Kein Verfahren gegen Martin Winterkorn?

Und Martin Winterkorn? Als prominenteste Figur in der Abgasaffäre hat er durch die US-Behörden unmittelbar nach der Enthüllung des Dieselskandals im September 2015 seinen Job verloren. Beim Landgericht Braunschweig liegt gegen Winterkorn schon seit April 2019 eine Betrugsanklage vor – die Anklage gegen Stadler erfolgte erst drei Monate später. Doch im Landgericht Braunschweig bewegt sich nicht viel, denn die Staatsanwaltschaft soll noch nachbessern. Ob es überhaupt zu einem Gerichtsverfahren gegen Winterkorn kommt, ist unklar.

In München soll hingegen schon bald die nächste Anklage gegen ehemalige führende Audi-Manager folgen: gegen die ehemaligen Entwicklungsvorstände Ulrich Hackenberg und Stefan Knirsch und zwei weitere Audi-Mitarbeiter. Auch Knirsch und Hackenberg werden von der Staatsanwaltschaft verdächtigt, Kunden mit Abgasmanipulationen betrogen zu haben. Auch sie weisen alle Vorwürfe zurück.

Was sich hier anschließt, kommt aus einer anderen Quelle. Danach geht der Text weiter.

import Summits.AtomisticToContinuum.BoseEinsteinCondensation.Theses.BECStronglyRayleigh
import Summits.AtomisticToContinuum.BoseEinsteinCondensation.Theorems.BECStronglyRayleighInsertionFieldDelocalisationExcessBoundRowSum
import HarnessLib

/-!
# Stub `stub_excessBound` (STUB 2) of line `mobile-trap-dirichlet-eigenfunction`, crux
# `BECStronglyRayleigh.InsertionFieldDelocalisation` (stmt-AtomisticToContinuum-9673)

**Convexity of the sector ground energies ⇒ the trapping rate is `O(ν)`.** For hard-core bosons on
`(ℤ/Lℤ)³` (`xyTorus 3 L 1`; occupied = index `0`) write
`E(k) = lowestEnergyInSector 1 (xyTorus 3 L 1) (k - L³/2)` for the ground energy of `k` bosons. If
`2E(k) ≤ E(k+1) + E(k-1)` for `1 ≤ k`, `k + 1 ≤ L³` (the hypothesis, stub `stub_convexity`), then with
the single constant `C = 60`: `E(N) - E(N-1) + 3 ≤ C N/L³` for all `L ≥ 2`, `2 ≤ N ≤ L³/2`
(the chemical potential exceeds its free value `-3` by at most `O(filling)`).

Proof. (a) Convexity makes `μ_k = E(k) - E(k-1)` nondecreasing, so `N μ_N ≤ E(2N) - E(N)`
(`mt2ex_telescope`). (b) `E(N) ≥ -3N` (row-sum bound, `mt2ex_E_lower` of the `RowSum` helper file).
(c) The flat trial state `𝟙_n` (indicator of the `n`-boson configurations) has `‖𝟙_n‖² = C(L³, n)`
(`mt2ex_card_config_occ`) and `c_L ⟨𝟙_n, H 𝟙_n⟩ = -3L³ C(L³ - 2, n - 1)` (configurations broken
across a bond, `mt2ex_card_config_occ_ne`), whence `c_L E(n) (L³ - 1) ≤ -3 n (L³ - n)` by the
identity `n (V - n) C(V, n) = V (V - 1) C(V - 2, n - 1)` (`mt2ex_flat_bound`; `c_L = 2` iff `L = 2`,
else `1`). (d) For `L ≥ 3` this gives `(μ_N + 3)(L³ - 1) ≤ 12N - 6`; for `L = 2` the crude bounds
`E(2N) ≤ 0`, `E(N) ≥ -3N` give `μ_N + 3 ≤ 6 ≤ 60N/8`. [folklore]
-/

noncomputable section

namespace Summit.AtomisticToContinuum.BoseEinsteinCondensation.Cruxes.InsertionFieldDelocalisation.MobileTrapDirichletEigenfunction

open scoped BigOperators ComplexOrder
open Literature.MathematicalPhysics.QuantumLattice Literature.Probability.LatticeModels Matrix Finset
open Summit.AtomisticToContinuum.BoseEinsteinCondensation.Theorems.InsertionFieldDelocalisation.Negative
open Summit.AtomisticToContinuum.BoseEinsteinCondensation.Cruxes.GroundStateStability.StableConeVariationalSelection
  (gate_ind_apply_eq_iff)

/-! ### Counting configurations: the flat trial state -/

section Counting

variable {Λ : Type*} [Fintype Λ] [DecidableEq Λ]

omit [Fintype Λ] in
/-- The `r`-subsets of `P` avoiding `p` are the `r`-subsets of `P.erase p`. [folklore] -/
theorem mt2ex_filter_not_mem_powersetCard (P : Finset Λ) (r : ℕ) (p : Λ) :
    (P.powersetCard r).filter (fun T => p ∉ T) = (P.erase p).powersetCard r := by
  -- adapted from Literature/NumberTheory/DiophantineGeometry/ValuationProductEllipticManyPrimesProofs.lean
  ext T
  simp only [mem_filter, mem_powersetCard, subset_erase]
  tauto

omit [Fintype Λ] in
/-- The number of `(r+1)`-subsets of `P` containing a given `p ∈ P` is `C(#P - 1, r)` (Pascal's
rule). [folklore] -/
theorem mt2ex_card_filter_mem_powersetCard (P : Finset Λ) (r : ℕ) {p : Λ} (hp : p ∈ P) :
    ((P.powersetCard (r + 1)).filter (fun T => p ∈ T)).card = (P.card - 1).choose r := by
  -- adapted from Literature/NumberTheory/DiophantineGeometry/ValuationProductEllipticManyPrimesProofs.lean
  have h := card_filter_add_card_filter_not (s := P.powersetCard (r + 1)) (fun T => p ∈ T)
  rw [mt2ex_filter_not_mem_powersetCard, card_powersetCard, card_powersetCard,
    card_erase_of_mem hp] at h
  obtain ⟨m, hm⟩ : ∃ m, P.card = m + 1 :=
    ⟨P.card - 1, (Nat.succ_pred_eq_of_pos (card_pos.2 ⟨p, hp⟩)).symm⟩
  rw [hm, Nat.add_sub_cancel, Nat.choose_succ_succ'] at h
  rw [hm, Nat.add_sub_cancel]
  omega

/-- `#{S : |S| = r + 1, a ∈ S, b ∉ S} = C(|Λ| - 2, r)` for `a ≠ b`. [folklore] -/
theorem mt2ex_card_sets_mem_not_mem {a b : Λ} (hab : a ≠ b) (r : ℕ) :
    ((univ : Finset (Finset Λ)).filter (fun S => S.card = r + 1 ∧ a ∈ S ∧ b ∉ S)).card =
      (Fintype.card Λ - 2).choose r := by
  have h1 : (univ : Finset (Finset Λ)).filter (fun S => S.card = r + 1 ∧ a ∈ S ∧ b ∉ S) =
      (((univ.erase b).powersetCard (r + 1)).filter fun S => a ∈ S) := by
    ext S
    simp only [mem_filter, mem_univ, true_and, mem_powersetCard, subset_erase, subset_univ]
    tauto
  rw [h1, mt2ex_card_filter_mem_powersetCard _ _ (mem_erase.2 ⟨hab, mem_univ a⟩),
    card_erase_of_mem (mem_univ b), card_univ, Nat.sub_sub]

/-- The occupied set of an occupation indicator: `{z | (1_S)_z = 0} = S`. [folklore] -/
theorem mt2ex_filter_ind (S : Finset Λ) :
    (univ.filter fun z => (if z ∈ S then (0 : Fin 2) else 1) = 0) = S := by
  ext z
  by_cases hz : z ∈ S <;> simp [hz]

/-- **The number of `n`-particle configurations is `C(|Λ|, n)`** (occupation indicators
`S ↦ 1_S` biject `n`-subsets with configurations having `n` zeros). [folklore] -/
theorem mt2ex_card_config_occ (n : ℕ) :
    ((univ : Finset (TensorIndex Λ 2)).filter
        fun σ => (univ.filter fun z => σ z = 0).card = n).card = (Fintype.card Λ).choose n := by
  rw [← card_univ, ← card_powersetCard]
  symm
  refine Finset.card_nbij' (fun S z => if z ∈ S then (0 : Fin 2) else 1)
    (fun σ => univ.filter fun z => σ z = 0) (fun S hS => ?_) (fun σ hσ => ?_) (fun S _ => ?_)
    (fun σ _ => ?_)
  · rw [mem_coe, mem_powersetCard_univ] at hS
    rw [mem_coe, mem_filter, mt2ex_filter_ind]
    exact ⟨mem_univ _, hS⟩
  · rw [mem_coe, mem_filter] at hσ
    rw [mem_coe, mem_powersetCard_univ]
    exact hσ.2
  · exact mt2ex_filter_ind S
  · exact ind_filter_eq σ

/-- **The number of `(r+1)`-particle configurations with `σ_x ≠ σ_y`** (`x ≠ y`) is
`2 C(|Λ| - 2, r)`: the occupied set contains exactly one of `x, y`. [folklore] -/
theorem mt2ex_card_config_occ_ne {x y : Λ} (hxy : x ≠ y) (r : ℕ) :
    ((univ : Finset (TensorIndex Λ 2)).filter fun σ =>
        (univ.filter fun z => σ z = 0).card = r + 1 ∧ σ x ≠ σ y).card =
      2 * (Fintype.card Λ - 2).choose r := by
  have key : ((univ : Finset (Finset Λ)).filter fun S => S.card = r + 1 ∧ ¬(x ∈ S ↔ y ∈ S)).card =
      ((univ : Finset (TensorIndex Λ 2)).filter fun σ =>
        (univ.filter fun z => σ z = 0).card = r + 1 ∧ σ x ≠ σ y).card := by
    refine Finset.card_nbij' (fun S z => if z ∈ S then (0 : Fin 2) else 1)
      (fun σ => univ.filter fun z => σ z = 0) (fun S hS => ?_) (fun σ hσ => ?_) (fun S _ => ?_)
      (fun σ _ => ?_)
    · rw [mem_coe, mem_filter] at hS
      rw [mem_coe, mem_filter, mt2ex_filter_ind, Ne, gate_ind_apply_eq_iff]
      exact ⟨mem_univ _, hS.2⟩
    · rw [mem_coe, mem_filter] at hσ
      obtain ⟨-, hcard, hne⟩ := hσ
      refine mem_coe.2 (mem_filter.2 ⟨mem_univ _, hcard, fun hiff => hne ?_⟩)
      have hx : (if x ∈ univ.filter (fun z => σ z = 0) then (0 : Fin 2) else 1) = σ x :=
        congrFun (ind_filter_eq σ) x
      have hy : (if y ∈ univ.filter (fun z => σ z = 0) then (0 : Fin 2) else 1) = σ y :=
        congrFun (ind_filter_eq σ) y
      rw [← hx, ← hy]
      exact (gate_ind_apply_eq_iff _ x y).2 hiff
    · exact mt2ex_filter_ind S
    · exact ind_filter_eq σ
  rw [← key]
  have hsplit : ((univ : Finset (Finset Λ)).filter fun S => S.card = r + 1 ∧ ¬(x ∈ S ↔ y ∈ S)) =
      (univ.filter fun S => S.card = r + 1 ∧ x ∈ S ∧ y ∉ S) ∪
        (univ.filter fun S => S.card = r + 1 ∧ y ∈ S ∧ x ∉ S) := by
    ext S
    simp only [mem_union, mem_filter, mem_univ, true_and]
    tauto
  rw [hsplit, card_union_of_disjoint (disjoint_filter.2 fun S _ h1 h2 => h2.2.2 h1.2.1),
    mt2ex_card_sets_mem_not_mem hxy, mt2ex_card_sets_mem_not_mem hxy.symm]
  ring

/-- `n (V - n) C(V, n) = V (V - 1) C(V - 2, n - 1)` (`1 ≤ n ≤ V - 1`), over `ℝ`. [folklore] -/
theorem mt2ex_choose_identity (V n : ℕ) (hn : 1 ≤ n) (hV : 2 ≤ V) (hnV : n ≤ V) :
    ((n : ℝ) * ((V : ℝ) - n)) * (V.choose n : ℝ) =
      (V : ℝ) * ((V : ℝ) - 1) * ((V - 2).choose (n - 1) : ℝ) := by
  obtain ⟨k, rfl⟩ : ∃ k, n = k + 1 := ⟨n - 1, by omega⟩
  obtain ⟨m, rfl⟩ : ∃ m, V = m + 2 := ⟨V - 2, by omega⟩
  have hk : k ≤ m + 1 := by omega
  have h1 : (m + 2) * (m + 1).choose k = (m + 2).choose (k + 1) * (k + 1) :=
    Nat.add_one_mul_choose_eq (m + 1) k
  have h2 : m.choose k * (m + 1) = (m + 1).choose k * (m + 1 - k) := Nat.choose_mul_succ_eq m k
  have h1' : ((m : ℝ) + 2) * ((m + 1).choose k : ℝ) = ((m + 2).choose (k + 1) : ℝ) * ((k : ℝ) + 1) := by
    exact_mod_cast h1
  have h2' : (m.choose k : ℝ) * ((m : ℝ) + 1) = ((m + 1).choose k : ℝ) * ((m : ℝ) + 1 - k) := by
    have h3 : (((m + 1 - k : ℕ) : ℝ)) = (m : ℝ) + 1 - k := by
      rw [Nat.cast_sub hk]; push_cast; ring
    rw [← h3]
    exact_mod_cast h2
  rw [Nat.add_sub_cancel, Nat.add_sub_cancel]
  push_cast
  linear_combination (-((m : ℝ) + 1 - k)) * h1' + (-((m : ℝ) + 2)) * h2'

end Counting

/-! ### The flat trial state: `E(n) ≤ -(3/c_L) n (L³ - n)/(L³ - 1)` -/

section Flat

variable (L : ℕ) [NeZero L]

/-- The flat state `𝟙_n = Σ_{|S| = n} δ_{1_S}` lies in the sector of `n` bosons. [folklore] -/
theorem mt2ex_flat_mem (n : ℕ) (φ : TensorIndex (TorusSite 3 L) 2 → ℂ)
    (hφ : ∀ σ, φ σ = if (univ.filter fun z => σ z = 0).card = n then 1 else 0) :
    φ ∈ spinZSector 1 ((n : ℝ) - (L : ℝ) ^ 3 / 2) := by
  rw [LiebMattis.mem_spinZSector_iff]
  intro σ hσ
  have hn : (univ.filter fun z => σ z = 0).card = n := by
    by_contra h
    exact hσ (by rw [hφ σ, if_neg h])
  rw [← ind_filter_eq σ, magnetisation_ind, hn, card_torusSite]
  push_cast
  ring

„Nur“ 27,5 Millionen Euro Schaden durch Stadler

Die Ermittler gehen davon aus, dass Stadler von den Manipulationen in den USA nichts gewusst hat. Allerdings habe er nach deren Bekanntwerden im September 2015 nichts unternommen. In Europa seien dann noch 120.000 manipulierte Diesel-Fahrzeuge verkauft worden. Den Schaden für Audi durch Nachrüstungskosten beziffern die Ermittler in ihrer Anklageschrift für Audi auf 27,5 Millionen Euro – weit weniger als bei den anderen drei Angeklagten, aber genug für eine Gefängnisstrafe. Ob Stadler „nur“ überfordert war oder bewusst nicht eingeschritten ist, um in Europa weiter kassieren zu können, muss das Gericht klären. Außerdem wird es um die Frage gehen, ob die Manipulationen in Europa den Tatbestand des Betrugs erfüllen.

Update 18.6.2020: VW-Manager in Kroatien verhaftet

Nach Informationen der Deutschen Presse-Agentur (dpa) wurde ein früherer VW-Manager in Kroatien festgenommen und kam wegen einer möglichen Beteiligung am Abgasskandal in Haft. Grundlage war laut Handelsblatt ein von amerikanischen Strafermittlern beantragter Haftbefehl. Die US-Ermittler sollen den ehemaligen VW-Manager für den Betrug bei der Konzerntochter Audi mitverantwortlich machen.

Dem 59-Jährigen droht jetzt die Auslieferung in die USA, wo schon zwei frühere VW-Mitarbeiter zu Haft- und Geldstrafen verurteilt wurden. Gegen weitere mutmaßlich Verantwortliche, unter ihnen auch Ex-Konzernchef Martin Winterkorn, liegen Strafanzeigen und Haftbefehle der US-Justizbehörden vor.